ASSIGNED TASK :: Retype, word for word, each line between the lines holding "double bar —" and "the two blocks.", inclusive, and leave the rest of the data alone.

[Stored data entries]
--- START ---

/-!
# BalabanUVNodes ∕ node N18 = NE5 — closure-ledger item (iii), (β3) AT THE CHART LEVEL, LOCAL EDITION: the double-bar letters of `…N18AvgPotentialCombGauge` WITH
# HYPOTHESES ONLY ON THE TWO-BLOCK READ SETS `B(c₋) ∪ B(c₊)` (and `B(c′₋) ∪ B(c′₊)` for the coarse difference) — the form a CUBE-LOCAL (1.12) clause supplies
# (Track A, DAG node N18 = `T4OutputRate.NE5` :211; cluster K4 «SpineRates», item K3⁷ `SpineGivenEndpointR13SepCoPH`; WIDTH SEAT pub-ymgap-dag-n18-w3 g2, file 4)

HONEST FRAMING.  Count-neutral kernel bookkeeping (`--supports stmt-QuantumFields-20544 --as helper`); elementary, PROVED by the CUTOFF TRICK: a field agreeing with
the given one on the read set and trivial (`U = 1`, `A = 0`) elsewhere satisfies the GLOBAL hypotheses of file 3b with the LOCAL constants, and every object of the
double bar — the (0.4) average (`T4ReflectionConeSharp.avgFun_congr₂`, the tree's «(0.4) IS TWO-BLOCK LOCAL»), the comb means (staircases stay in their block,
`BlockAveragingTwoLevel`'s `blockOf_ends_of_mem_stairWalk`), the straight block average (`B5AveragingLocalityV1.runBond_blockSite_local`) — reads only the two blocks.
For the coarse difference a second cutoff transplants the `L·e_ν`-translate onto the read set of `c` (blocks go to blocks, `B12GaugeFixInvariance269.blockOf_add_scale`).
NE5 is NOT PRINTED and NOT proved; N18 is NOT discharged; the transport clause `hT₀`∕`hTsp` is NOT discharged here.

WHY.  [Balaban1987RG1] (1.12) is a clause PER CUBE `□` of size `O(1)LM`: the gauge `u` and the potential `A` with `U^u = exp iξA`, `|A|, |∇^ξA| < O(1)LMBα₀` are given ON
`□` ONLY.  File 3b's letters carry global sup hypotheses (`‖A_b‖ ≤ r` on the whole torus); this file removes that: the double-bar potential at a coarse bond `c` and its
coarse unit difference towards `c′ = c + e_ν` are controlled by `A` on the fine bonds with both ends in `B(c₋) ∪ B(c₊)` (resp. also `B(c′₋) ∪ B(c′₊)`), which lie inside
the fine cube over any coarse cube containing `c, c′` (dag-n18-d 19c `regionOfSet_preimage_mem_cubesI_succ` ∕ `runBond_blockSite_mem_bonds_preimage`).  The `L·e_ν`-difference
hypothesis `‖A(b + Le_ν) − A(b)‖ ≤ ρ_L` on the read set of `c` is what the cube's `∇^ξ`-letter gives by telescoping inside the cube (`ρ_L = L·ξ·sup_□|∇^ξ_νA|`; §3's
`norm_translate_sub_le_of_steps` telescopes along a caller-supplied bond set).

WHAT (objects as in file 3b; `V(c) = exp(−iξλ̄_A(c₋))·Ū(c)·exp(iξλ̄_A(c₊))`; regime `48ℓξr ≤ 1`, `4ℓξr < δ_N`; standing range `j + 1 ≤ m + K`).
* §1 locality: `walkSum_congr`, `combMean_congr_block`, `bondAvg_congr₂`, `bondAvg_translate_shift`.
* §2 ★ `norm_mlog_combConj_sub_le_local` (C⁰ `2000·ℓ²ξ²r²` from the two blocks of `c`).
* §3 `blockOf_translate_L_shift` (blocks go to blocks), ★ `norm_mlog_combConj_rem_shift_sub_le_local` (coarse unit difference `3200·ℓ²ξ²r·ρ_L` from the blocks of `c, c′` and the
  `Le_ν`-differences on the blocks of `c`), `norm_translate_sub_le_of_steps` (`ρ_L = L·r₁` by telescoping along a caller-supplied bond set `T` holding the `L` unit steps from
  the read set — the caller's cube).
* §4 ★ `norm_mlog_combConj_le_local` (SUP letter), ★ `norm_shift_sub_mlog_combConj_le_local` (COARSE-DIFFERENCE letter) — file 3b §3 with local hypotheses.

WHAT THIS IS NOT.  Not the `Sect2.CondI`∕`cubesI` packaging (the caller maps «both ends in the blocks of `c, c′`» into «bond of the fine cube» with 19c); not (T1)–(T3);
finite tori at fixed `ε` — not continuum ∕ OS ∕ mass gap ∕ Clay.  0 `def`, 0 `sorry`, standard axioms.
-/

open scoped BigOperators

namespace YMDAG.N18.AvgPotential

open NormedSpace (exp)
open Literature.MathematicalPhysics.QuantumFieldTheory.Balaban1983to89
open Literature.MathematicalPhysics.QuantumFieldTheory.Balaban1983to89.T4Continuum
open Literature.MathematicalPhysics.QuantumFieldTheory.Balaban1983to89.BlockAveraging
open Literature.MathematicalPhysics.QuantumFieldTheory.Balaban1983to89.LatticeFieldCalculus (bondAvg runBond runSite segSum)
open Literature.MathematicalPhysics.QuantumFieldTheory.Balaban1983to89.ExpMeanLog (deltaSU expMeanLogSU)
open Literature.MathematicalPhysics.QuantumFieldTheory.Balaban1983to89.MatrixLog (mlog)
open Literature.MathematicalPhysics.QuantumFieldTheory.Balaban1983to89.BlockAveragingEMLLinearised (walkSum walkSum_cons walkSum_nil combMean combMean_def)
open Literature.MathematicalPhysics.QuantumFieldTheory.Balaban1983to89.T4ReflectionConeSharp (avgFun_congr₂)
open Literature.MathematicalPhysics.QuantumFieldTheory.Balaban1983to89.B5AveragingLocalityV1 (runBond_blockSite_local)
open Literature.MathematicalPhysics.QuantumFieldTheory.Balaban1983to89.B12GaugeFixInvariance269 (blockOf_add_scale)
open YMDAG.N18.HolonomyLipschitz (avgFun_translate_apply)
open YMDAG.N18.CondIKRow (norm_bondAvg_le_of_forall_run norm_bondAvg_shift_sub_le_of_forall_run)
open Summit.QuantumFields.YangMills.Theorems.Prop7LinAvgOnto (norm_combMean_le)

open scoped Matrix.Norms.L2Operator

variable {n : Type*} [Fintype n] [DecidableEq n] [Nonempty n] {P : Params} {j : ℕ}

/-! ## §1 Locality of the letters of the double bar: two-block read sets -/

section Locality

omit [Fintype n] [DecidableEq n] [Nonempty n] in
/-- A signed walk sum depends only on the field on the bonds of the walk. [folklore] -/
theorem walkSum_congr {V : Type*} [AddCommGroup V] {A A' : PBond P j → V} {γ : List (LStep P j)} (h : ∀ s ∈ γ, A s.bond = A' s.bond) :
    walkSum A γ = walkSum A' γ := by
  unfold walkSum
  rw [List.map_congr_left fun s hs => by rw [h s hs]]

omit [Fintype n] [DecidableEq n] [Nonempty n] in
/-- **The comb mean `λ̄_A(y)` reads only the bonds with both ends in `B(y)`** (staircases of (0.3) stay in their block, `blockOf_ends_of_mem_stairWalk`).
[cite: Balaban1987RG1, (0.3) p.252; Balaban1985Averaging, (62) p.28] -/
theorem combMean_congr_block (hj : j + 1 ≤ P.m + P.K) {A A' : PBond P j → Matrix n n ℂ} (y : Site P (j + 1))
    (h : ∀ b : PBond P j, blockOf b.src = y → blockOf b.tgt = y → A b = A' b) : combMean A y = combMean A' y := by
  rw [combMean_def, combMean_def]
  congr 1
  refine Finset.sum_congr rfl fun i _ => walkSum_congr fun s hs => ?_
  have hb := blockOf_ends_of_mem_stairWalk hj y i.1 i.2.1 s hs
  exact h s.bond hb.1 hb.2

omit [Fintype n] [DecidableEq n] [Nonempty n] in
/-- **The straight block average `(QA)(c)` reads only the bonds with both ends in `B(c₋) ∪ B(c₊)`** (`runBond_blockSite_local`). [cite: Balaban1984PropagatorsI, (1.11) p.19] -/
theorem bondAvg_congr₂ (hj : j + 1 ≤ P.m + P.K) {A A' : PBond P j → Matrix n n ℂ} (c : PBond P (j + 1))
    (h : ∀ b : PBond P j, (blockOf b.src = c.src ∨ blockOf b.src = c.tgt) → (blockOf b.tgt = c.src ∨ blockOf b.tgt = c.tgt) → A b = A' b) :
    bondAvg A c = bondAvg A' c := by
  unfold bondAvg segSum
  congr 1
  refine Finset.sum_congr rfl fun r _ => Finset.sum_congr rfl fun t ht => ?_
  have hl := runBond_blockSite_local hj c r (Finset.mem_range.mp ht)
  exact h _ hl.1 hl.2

--- END ---

ANSWER SPACE ::
double bar — the (0.4) average (`T4ReflectionConeSharp.avgFun_congr₂`, the tree's «(0.4) IS TWO-BLOCK LOCAL»), the comb means (staircases stay in their block,
`BlockAveragingTwoLevel`'s `blockOf_ends_of_mem_stairWalk`), the straight block average (`B5AveragingLocalityV1.runBond_blockSite_local`) — reads only the two blocks.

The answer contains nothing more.